Pre-flight → Acquire Lock → 
  [Iteration 1] → Summary → 
  [Iteration 2 + context] → Summary → 
  ... → 
  [Iteration N + context] → Summary → 
  [Optional: Self-eval] → 
Release Lock → Final Artifacts

Artifact Structure

Prompt (run):

.scripts/runs/
└── agent-20260521-abc123/
    ├── output.log          # Raw agent output
    └── summary.md          # Extracted summary

Sweep:

.scripts/runs/
└── sweep-20260521-abc123/
    ├── iteration-1/
    │   ├── output.log
    │   └── summary.md
    ├── iteration-2/
    │   ├── output.log
    │   └── summary.md
    ├── iteration-3/
    │   ├── output.log
    │   └── summary.md
    ├── sweep-manifest.json  # Sweep metadata
    └── eval-scores.json     # Self-eval results (optional)

Lock Semantics

  • Prompt: No locking. Multiple run commands can execute concurrently.
  • Sweep: Lock file created at sweep start; released on completion. Prevents concurrent sweeps on the same file.
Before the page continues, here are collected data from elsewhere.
import Summits.Ventures.PercRepro.ProfilePointedCircuitClassesReplacementNullityThree

/-!
# PercRepro — THE ONE-POINT PER-SET INEQUALITY AT NULLITY 3 (`n = 9`, `ρ = 6`, no coloops): THE `4 / 3` DOUBLE COUNTING
(p5, gen 47; `proofs/P5-GM1.md` §69 ADDENDUM 2)

`thruCount_three_pair_le_of_nullity_three`: for every `c ≠ e`, `thru_3({c, e}) ≤ #{T ∈ BI_4 : c ∈ T, e ∉ T}` — every
demand `X ∋ c, e` has at least four replacement units `T ⊇ X − e` (`four_le_card_filter_replacement_three`), every unit
`T ∋ c` has at most three demands below it (`X ↦ X ∖ {c, e}` into the points of `T − c`), so `4 · #𝒟 ≤ 3 · #𝒰`.
At nullity `4` the analogous statement is FALSE (§69 ADDENDUM 3).
-/

open scoped Matroid

namespace PercRepro.Cogirth

open Finset ThmH Skew Shadow Profile

variable {α : Type} [DecidableEq α] {N : Matroid α} [N.Finite]

section ReplacementNullityThreePS

/-- **THE ONE-POINT PER-SET INEQUALITY AT NULLITY 3**: on a coloop-free matroid with `#E = 9` and `ρ = 6`, for every
`c ≠ e`, the bi-independent `3`-sets through `{c, e}` are at most the bi-independent `4`-sets containing `c` and
avoiding `e` (indeed at most three quarters of them: `4 · #𝒟 ≤ 3 · #𝒰`). -/
theorem thruCount_three_pair_le_of_nullity_three (hn : (gr N).card = 9) (hR : rk N (gr N) = 6)
    (hcf : ∀ x ∈ gr N, rk N ((gr N).erase x) = 6) {c e : α} (hce : c ≠ e) :
    thruCount N 3 ({c, e} : Finset α) ≤ ((biIndepSets N 4).filter (fun T => c ∈ T ∧ e ∉ T)).card := by
  unfold thruCount
  have hec : e ∉ ({c} : Finset α) := by
    rw [mem_singleton]
    exact fun h => hce h.symm
  have hpair : ({c, e} : Finset α) = insert e {c} := by
    rw [pair_comm]
  have key : ((biIndepSets N 3).filter (fun X => ({c, e} : Finset α) ⊆ X)).card * 4 ≤
      ((biIndepSets N 4).filter (fun T => c ∈ T ∧ e ∉ T)).card * 3 := by
    refine card_mul_le_card_mul (fun (X T : Finset α) => X.erase e ⊆ T) ?_ ?_
    · -- every demand has at least four units above it
      intro X hX
      rw [mem_filter] at hX
      have he : e ∈ X := hX.2 (by rw [mem_insert, mem_singleton]; exact Or.inr rfl)
      have hc : c ∈ X := hX.2 (mem_insert_self c {e})
      have h4 := four_le_card_filter_replacement_three hn hR hcf hX.1 he
      refine h4.trans (card_le_card ?_)
      intro T hT
      rw [mem_filter] at hT
      rw [mem_bipartiteAbove, mem_filter]
      exact ⟨⟨hT.1, hT.2.2 (mem_erase.2 ⟨hce, hc⟩), hT.2.1⟩, hT.2.2⟩
    · -- every unit has at most three demands below it
      intro T hT
      rw [mem_filter] at hT
      have hTc : (T.erase c).card = 3 := by
        rw [card_erase_of_mem hT.2.1, (mem_biIndepSets.1 hT.1).2.1]
      calc (((biIndepSets N 3).filter (fun X => ({c, e} : Finset α) ⊆ X)).bipartiteBelow
            (fun (X T : Finset α) => X.erase e ⊆ T) T).card
          ≤ ((T.erase c).powersetCard 1).card := ?_
        _ = 3 := by
          rw [card_powersetCard, hTc]
          decide
      apply card_le_card_of_injOn (fun X => X \ ({c, e} : Finset α))
      · intro X hX
        rw [mem_coe, mem_bipartiteBelow, mem_filter] at hX
        obtain ⟨⟨hX3, hXC⟩, hXT⟩ := hX
        show X \ ({c, e} : Finset α) ∈ (T.erase c).powersetCard 1
        rw [mem_powersetCard]
        refine ⟨?_, ?_⟩
        · intro x hx
          rw [mem_sdiff, mem_insert, mem_singleton, not_or] at hx
          rw [mem_erase]
          exact ⟨hx.2.1, hXT (mem_erase.2 ⟨hx.2.2, hx.1⟩)⟩
        · rw [card_sdiff_of_subset hXC, (mem_biIndepSets.1 hX3).2.1, hpair, card_insert_of_notMem hec,
            card_singleton]
      · intro X₁ hX₁ X₂ hX₂ h
        rw [mem_coe, mem_bipartiteBelow, mem_filter] at hX₁ hX₂
        have h₁ : X₁ \ ({c, e} : Finset α) ∪ {c, e} = X₁ := sdiff_union_of_subset hX₁.1.2
        have h₂ : X₂ \ ({c, e} : Finset α) ∪ {c, e} = X₂ := sdiff_union_of_subset hX₂.1.2
        rw [← h₁, ← h₂]
        exact congrArg (fun S => S ∪ ({c, e} : Finset α)) h
  omega

end ReplacementNullityThreePS

end PercRepro.Cogirth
Stale locks auto-expire.

Pre-Flight Checks

  • Prompt: Validates provider availability only.
  • Sweep: Full pre-flight: provider availability, disk space, git state, existing lock check, prompt file validation, YAML frontmatter parsing.

Decision Matrix

ScenarioUse runUse run-batchUse sweep
Quick code reviewYes
Review + test + docsYes
Security audit (thorough)Yes
CI/CD check on PRYesYes
Codebase-wide refactoringYes
Generate a single fileYes
Progressive bug fixingYes
Multi-file code generationYes
Performance optimizationYes
One-time migrationYes
Compliance auditYes

Combining Approaches

You can combine prompt and sweep execution in workflows:

# Step 1: Quick scan with run
prompts-gpt run .prompts-gpt/quick-scan.md --provider codex

# Step 2: Deep dive with sweep on findings
prompts-gpt sweep .prompts-gpt/sweeps/deep-security.md -n 5 --provider codex

# Step 3: Batch verification
prompts-gpt run-batch .prompts-gpt/verify-*.md --provider codex

Programmatic Example

import { runPrompt, runBatch, sweepPrompt } from "prompts-gpt";

// Single quick check
const quickResult = await runPrompt({
  promptFile: ".prompts-gpt/lint-check.md",
  provider: "codex",
});

// Batch of independent tasks
const batchResult = await runBatch({
  promptFiles: [".prompts-gpt/review.md", ".prompts-gpt/docs.md"],
  provider: "codex",
});

// Deep iterative audit
const sweepResult = await sweepPrompt({
  promptFile: ".prompts-gpt/sweeps/security.md",
  iterations: 5,
  provider: "codex",
  eval: {
    criteria: ["correctness", "completeness"],
    passThreshold: 0.8,
  },
});

Summary

  • run: One prompt, one shot, one result. Fast and stateless.
  • run-batch: Multiple prompts, sequential, independent. Good for CI.
  • sweep: One prompt, many iterations, context-chained. Deep and thorough.

Choose run for speed, run-batch for breadth, and sweep for depth.